As regards the formation of a global network for SWFs that are to undertake investments into environmental projects and instruments, such a platform could potentially be coordinated together with the G20 along with the International Monetary Fund (IMF). A discussion among the largest SWFs on the modalities of allocations into green instruments could be followed by the adoption of additional provisions into the Santiago principles that would deal with the issues of sustainable investments. The SWF platform could also explore such modalities as benchmarking best practices and levels of allocations for sustainable projects/instruments. The quality of the operation of such a SWF platform could be enhanced via coordination with the newly created platform for regional development banks headed by the World Bank[2]. In fact, one of the key rationales for this World Bank-led platform was the pooling of resources for financing large scale priority projects, most notably in the environmental sphere.

Over and above the platforms for regional development banks and sovereign wealth funds there may also be an important role for the regional financing arrangements (RFAs) that have closely collaborated with the IMF on issues of policy coordination. The RFA/IMF platform could cooperate with the RDB/World Bank platform on issues pertaining to assessments of macroeconomic conditions (including risks and vulnerabilities) for international environmental projects as well as allocations by RFAs into green projects and instruments (some of the RFAs finance such projects in a similar vein to regional development banks).  Another possible global platform that could deliver an important contribution to sustainable development is that of Regional Trade Arrangements (RTAs) – together with the World Trade Organization these regional blocs could explore the possibilities of coordinated reductions in import barriers for environmental goods.

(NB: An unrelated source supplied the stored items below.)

/-- **THE BLOCK AVERAGE OF THE QUARTIC VARIATION, `L¹` ESTIMATE FROM ANY START.**  There is
`K ≥ 0` (depending on `C_h, A, ρ` only) such that for every initial law, all `a, b ≥ 1`:
`E_{μ₀} |(Σ_{j<a} Σ_{i<b} η_{bj,i}²)/(a b²) − 2 m²| ≤ K/√b + 2 √(2¹⁷ C_h⁸ / a)` (`m = ∫ q dπ`). -/
theorem exists_chain_quarticVariation_blockAverage_abs_sub_le_of_envelope
    (henv : ∀ (g : Ω → ℝ), Measurable g → ∀ (Cg : ℝ), (∀ x, |g x| ≤ Cg) →
      ∀ (t : ℕ) (x : Ω), |(kop κ)^[t] g x - ∫ y, g y ∂π| ≤ 2 * Cg * (A * ρ ^ t))
    (hA : 0 ≤ A) (hρ0 : 0 ≤ ρ) (hρ1 : ρ < 1)
    {h : Ω → ℝ} (hh : Measurable h) {Ch : ℝ} (hCh : ∀ x, |h x| ≤ Ch) :
    ∃ K : ℝ, 0 ≤ K ∧ ∀ (μ₀ : Measure Ω) [IsProbabilityMeasure μ₀] (a b : ℕ), 0 < a → 0 < b →
      ∫ x, |(∑ j ∈ Finset.range a, (∑ i ∈ Finset.range b, (2 * (∑ r ∈ Finset.range i, (h (x (b * j + r + 1)) - kop κ h (x (b * j + r)))) * (h (x (b * j + i + 1)) - kop κ h (x (b * j + i))) + ((h (x (b * j + i + 1)) - kop κ h (x (b * j + i))) ^ 2 - (kop κ (fun y => h y ^ 2) (x (b * j + i)) - (kop κ h (x (b * j + i))) ^ 2))) ^ 2)) / ((a : ℝ) * (b : ℝ) ^ 2)
          - 2 * (∫ y, (kop κ (fun y => h y ^ 2) y - (kop κ h y) ^ 2) ∂π) ^ 2| ∂(Kernel.trajMeasure (X := fun _ : ℕ => Ω) (μ₀)
                (fun n : ℕ => κ.comap (fun h' : (i : ↥(Finset.Iic n)) → Ω => h' ⟨n, Finset.mem_Iic.2 le_rfl⟩)
                  (measurable_pi_apply _)))
        ≤ K / Real.sqrt b + 2 * Real.sqrt (2 ^ 17 * Ch ^ 8 / a) := by
  obtain ⟨K, hK0, hK⟩ := exists_abs_chain_quarticVariation_integral_sub_le_of_envelope henv hA hρ0 hρ1
    hh hCh
  refine ⟨K, hK0, fun μ₀ _ a b ha hb => ?_⟩
  set m : ℝ := ∫ y, (kop κ (fun y => h y ^ 2) y - (kop κ h y) ^ 2) ∂π with hm
  have hbR : (0 : ℝ) < b := Nat.cast_pos.2 hb
  have hb2 : (0 : ℝ) < (b : ℝ) ^ 2 := by positivity
  obtain ⟨hqm, hqb⟩ := kopCondVar_bounded_measurable κ hh hCh
  -- the normalised canonical block functional `Ψ(y) = (Σ_{i<b} η_{0,i}(y)²)/b²`
  have hΨm : Measurable fun y : ℕ → Ω => (∑ i ∈ Finset.range b, (2 * (∑ r ∈ Finset.range i, (h (y (0 + r + 1)) - kop κ h (y (0 + r)))) * (h (y (0 + i + 1)) - kop κ h (y (0 + i))) + ((h (y (0 + i + 1)) - kop κ h (y (0 + i))) ^ 2 - (kop κ (fun y => h y ^ 2) (y (0 + i)) - (kop κ h (y (0 + i))) ^ 2))) ^ 2) / (b : ℝ) ^ 2 :=
    (measurable_quarticVariation κ hh 0 b).div_const _
  have hΨd : DependsOn (fun y : ℕ → Ω => (∑ i ∈ Finset.range b, (2 * (∑ r ∈ Finset.range i, (h (y (0 + r + 1)) - kop κ h (y (0 + r)))) * (h (y (0 + i + 1)) - kop κ h (y (0 + i))) + ((h (y (0 + i + 1)) - kop κ h (y (0 + i))) ^ 2 - (kop κ (fun y => h y ^ 2) (y (0 + i)) - (kop κ h (y (0 + i))) ^ 2))) ^ 2) / (b : ℝ) ^ 2) (Set.Iic b) := by
    intro x y hxy
    have := quarticVariation_dependsOn (kop κ) h (fun z => (kop κ (fun y => h y ^ 2) z - (kop κ h z) ^ 2)) b hxy
    dsimp only at this ⊢
    rw [this]
  have hΨb : ∀ y : ℕ → Ω, |(∑ i ∈ Finset.range b, (2 * (∑ r ∈ Finset.range i, (h (y (0 + r + 1)) - kop κ h (y (0 + r)))) * (h (y (0 + i + 1)) - kop κ h (y (0 + i))) + ((h (y (0 + i + 1)) - kop κ h (y (0 + i))) ^ 2 - (kop κ (fun y => h y ^ 2) (y (0 + i)) - (kop κ h (y (0 + i))) ^ 2))) ^ 2) / (b : ℝ) ^ 2| ≤ 64 * Ch ^ 4 * b := by
    intro y
    rw [abs_div, abs_of_pos hb2, div_le_iff₀ hb2]
    calc |(∑ i ∈ Finset.range b, (2 * (∑ r ∈ Finset.range i, (h (y (0 + r + 1)) - kop κ h (y (0 + r)))) * (h (y (0 + i + 1)) - kop κ h (y (0 + i))) + ((h (y (0 + i + 1)) - kop κ h (y (0 + i))) ^ 2 - (kop κ (fun y => h y ^ 2) (y (0 + i)) - (kop κ h (y (0 + i))) ^ 2))) ^ 2)| ≤ 64 * Ch ^ 4 * (b : ℝ) ^ 3 := abs_quarticVariation_le κ hh hCh 0 b y
      _ = 64 * Ch ^ 4 * b * (b : ℝ) ^ 2 := by ring
  -- any-state mean and second moment
  have hmean : ∀ z : Ω, |∫ y, (∑ i ∈ Finset.range b, (2 * (∑ r ∈ Finset.range i, (h (y (0 + r + 1)) - kop κ h (y (0 + r)))) * (h (y (0 + i + 1)) - kop κ h (y (0 + i))) + ((h (y (0 + i + 1)) - kop κ h (y (0 + i))) ^ 2 - (kop κ (fun y => h y ^ 2) (y (0 + i)) - (kop κ h (y (0 + i))) ^ 2))) ^ 2) / (b : ℝ) ^ 2 ∂(Kernel.trajMeasure (X := fun _ : ℕ => Ω) (Measure.dirac z)
        (fun n : ℕ => κ.comap (fun h' : (i : ↥(Finset.Iic n)) → Ω => h' ⟨n, Finset.mem_Iic.2 le_rfl⟩)
          (measurable_pi_apply _))) - 2 * m ^ 2|
      ≤ K / Real.sqrt b := by
    intro z
    have h1 := hK (Measure.dirac z) 0 b
    rw [integral_div, div_sub' (ne_of_gt hb2), abs_div, abs_of_pos hb2, div_le_iff₀ hb2]
    calc |∫ y, (∑ i ∈ Finset.range b, (2 * (∑ r ∈ Finset.range i, (h (y (0 + r + 1)) - kop κ h (y (0 + r)))) * (h (y (0 + i + 1)) - kop κ h (y (0 + i))) + ((h (y (0 + i + 1)) - kop κ h (y (0 + i))) ^ 2 - (kop κ (fun y => h y ^ 2) (y (0 + i)) - (kop κ h (y (0 + i))) ^ 2))) ^ 2) ∂(Kernel.trajMeasure (X := fun _ : ℕ => Ω) (Measure.dirac z)
          (fun n : ℕ => κ.comap (fun h' : (i : ↥(Finset.Iic n)) → Ω => h' ⟨n, Finset.mem_Iic.2 le_rfl⟩)
            (measurable_pi_apply _))) - (b : ℝ) ^ 2 * (2 * m ^ 2)|
        = |∫ y, (∑ i ∈ Finset.range b, (2 * (∑ r ∈ Finset.range i, (h (y (0 + r + 1)) - kop κ h (y (0 + r)))) * (h (y (0 + i + 1)) - kop κ h (y (0 + i))) + ((h (y (0 + i + 1)) - kop κ h (y (0 + i))) ^ 2 - (kop κ (fun y => h y ^ 2) (y (0 + i)) - (kop κ h (y (0 + i))) ^ 2))) ^ 2) ∂(Kernel.trajMeasure (X := fun _ : ℕ => Ω) (Measure.dirac z)
              (fun n : ℕ => κ.comap (fun h' : (i : ↥(Finset.Iic n)) → Ω => h' ⟨n, Finset.mem_Iic.2 le_rfl⟩)
                (measurable_pi_apply _))) - 2 * m ^ 2 * (b : ℝ) ^ 2| := by ring_nf
      _ ≤ K * b * Real.sqrt b := h1
      _ = K * b * ((b : ℝ) / Real.sqrt b) := by rw [Real.div_sqrt]
      _ = K / Real.sqrt b * (b : ℝ) ^ 2 := by ring
  have hV : ∀ z : Ω, ∫ y, ((∑ i ∈ Finset.range b, (2 * (∑ r ∈ Finset.range i, (h (y (0 + r + 1)) - kop κ h (y (0 + r)))) * (h (y (0 + i + 1)) - kop κ h (y (0 + i))) + ((h (y (0 + i + 1)) - kop κ h (y (0 + i))) ^ 2 - (kop κ (fun y => h y ^ 2) (y (0 + i)) - (kop κ h (y (0 + i))) ^ 2))) ^ 2) / (b : ℝ) ^ 2) ^ 2 ∂(Kernel.trajMeasure (X := fun _ : ℕ => Ω) (Measure.dirac z)
        (fun n : ℕ => κ.comap (fun h' : (i : ↥(Finset.Iic n)) → Ω => h' ⟨n, Finset.mem_Iic.2 le_rfl⟩)
          (measurable_pi_apply _))) ≤ 2 ^ 17 * Ch ^ 8 := by
    intro z
    have h1 := chain_quarticVariation_sq_integral_le κ hh hCh (Measure.dirac z) 0 b
    have hb4 : (0 : ℝ) < ((b : ℝ) ^ 2) ^ 2 := by positivity
    simp_rw [div_pow]
    rw [integral_div, div_le_iff₀ hb4]
    calc ∫ y, (∑ i ∈ Finset.range b, (2 * (∑ r ∈ Finset.range i, (h (y (0 + r + 1)) - kop κ h (y (0 + r)))) * (h (y (0 + i + 1)) - kop κ h (y (0 + i))) + ((h (y (0 + i + 1)) - kop κ h (y (0 + i))) ^ 2 - (kop κ (fun y => h y ^ 2) (y (0 + i)) - (kop κ h (y (0 + i))) ^ 2))) ^ 2) ^ 2 ∂(Kernel.trajMeasure (X := fun _ : ℕ => Ω) (Measure.dirac z)
          (fun n : ℕ => κ.comap (fun h' : (i : ↥(Finset.Iic n)) → Ω => h' ⟨n, Finset.mem_Iic.2 le_rfl⟩)
            (measurable_pi_apply _))) ≤ 2 ^ 17 * Ch ^ 8 * (b : ℝ) ^ 4 := h1
      _ = 2 ^ 17 * Ch ^ 8 * ((b : ℝ) ^ 2) ^ 2 := by ring
  -- the block LLN
  have hLLN := chain_blockAverage_abs_sub_integral_le κ μ₀ hΨm hΨd hΨb hmean hV ha
  -- identify the shifted canonical functional with the block quartic variation
  have hid : ∀ x : ℕ → Ω, (∑ j ∈ Finset.range a, (∑ i ∈ Finset.range b, (2 * (∑ r ∈ Finset.range i, (h ((fun n => x (b * j + n)) (0 + r + 1)) - kop κ h ((fun n => x (b * j + n)) (0 + r)))) * (h ((fun n => x (b * j + n)) (0 + i + 1)) - kop κ h ((fun n => x (b * j + n)) (0 + i))) + ((h ((fun n => x (b * j + n)) (0 + i + 1)) - kop κ h ((fun n => x (b * j + n)) (0 + i))) ^ 2 - (kop κ (fun y => h y ^ 2) ((fun n => x (b * j + n)) (0 + i)) - (kop κ h ((fun n => x (b * j + n)) (0 + i))) ^ 2))) ^ 2) / (b : ℝ) ^ 2) / a
      = (∑ j ∈ Finset.range a, (∑ i ∈ Finset.range b, (2 * (∑ r ∈ Finset.range i, (h (x (b * j + r + 1)) - kop κ h (x (b * j + r)))) * (h (x (b * j + i + 1)) - kop κ h (x (b * j + i))) + ((h (x (b * j + i + 1)) - kop κ h (x (b * j + i))) ^ 2 - (kop κ (fun y => h y ^ 2) (x (b * j + i)) - (kop κ h (x (b * j + i))) ^ 2))) ^ 2)) / ((a : ℝ) * (b : ℝ) ^ 2) := by
    intro x
    rw [← Finset.sum_div, div_div, mul_comm]
    congr 1
    exact Finset.sum_congr rfl fun j _ => quarticVariation_shift κ h x (b * j) b
  simp_rw [hid] at hLLN
  exact hLLN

Apart from the sheer mobilization of financial resources another important track in rendering the global economy more equipped in countering climate change is the introduction of economic policy rules into the national economic policy frameworks that would prioritize superior environmental outcomes. In the budget policy domain, there may be case for “green fiscal rules” that in turn may involve the following:

  • A “floor” on the share of long-term financing allocated to environmental projects/programs
  • A “floor” on the share of the share of the sovereign fund/Stabilization fund investments into green projects/instruments
  • A target of an “ESG-adjusted” fiscal balance that would allow for a comparison between the headline fiscal balance figures and the evolution of the fiscal balance that takes into account contingent liabilities and the needed financing to attain environmental, social and governance goals

With respect to the operation of the fiscal rule governing commodity-sourced Sovereign Wealth Funds, there may be additional rules/guidelines on the pace of the “greening” of such Funds and the share of deficit financing covered by “green bonds” and other such instruments. Indeed, the use of the Sovereign Wealth Funds as key vehicles in “green financing” is particularly important, given that the majority of such funds are accumulated on the back of high commodity prices. A coordinated strategy directed at increasing the share of investments undertaken by such funds into “green instruments” may introduce a link between the rate of the accumulation of these funds on the back of high oil/gas prices and the pace transferring this wealth towards environmental goals. In this respect, a platform that brings together the main resource-based SWFs could introduce a “net zero” benchmark for the operation of such funds, whereby the effects of the accumulation of resource-based SWFs on the back of increasing oil/gas production are compensated by greater investment into environmental projects/green instruments.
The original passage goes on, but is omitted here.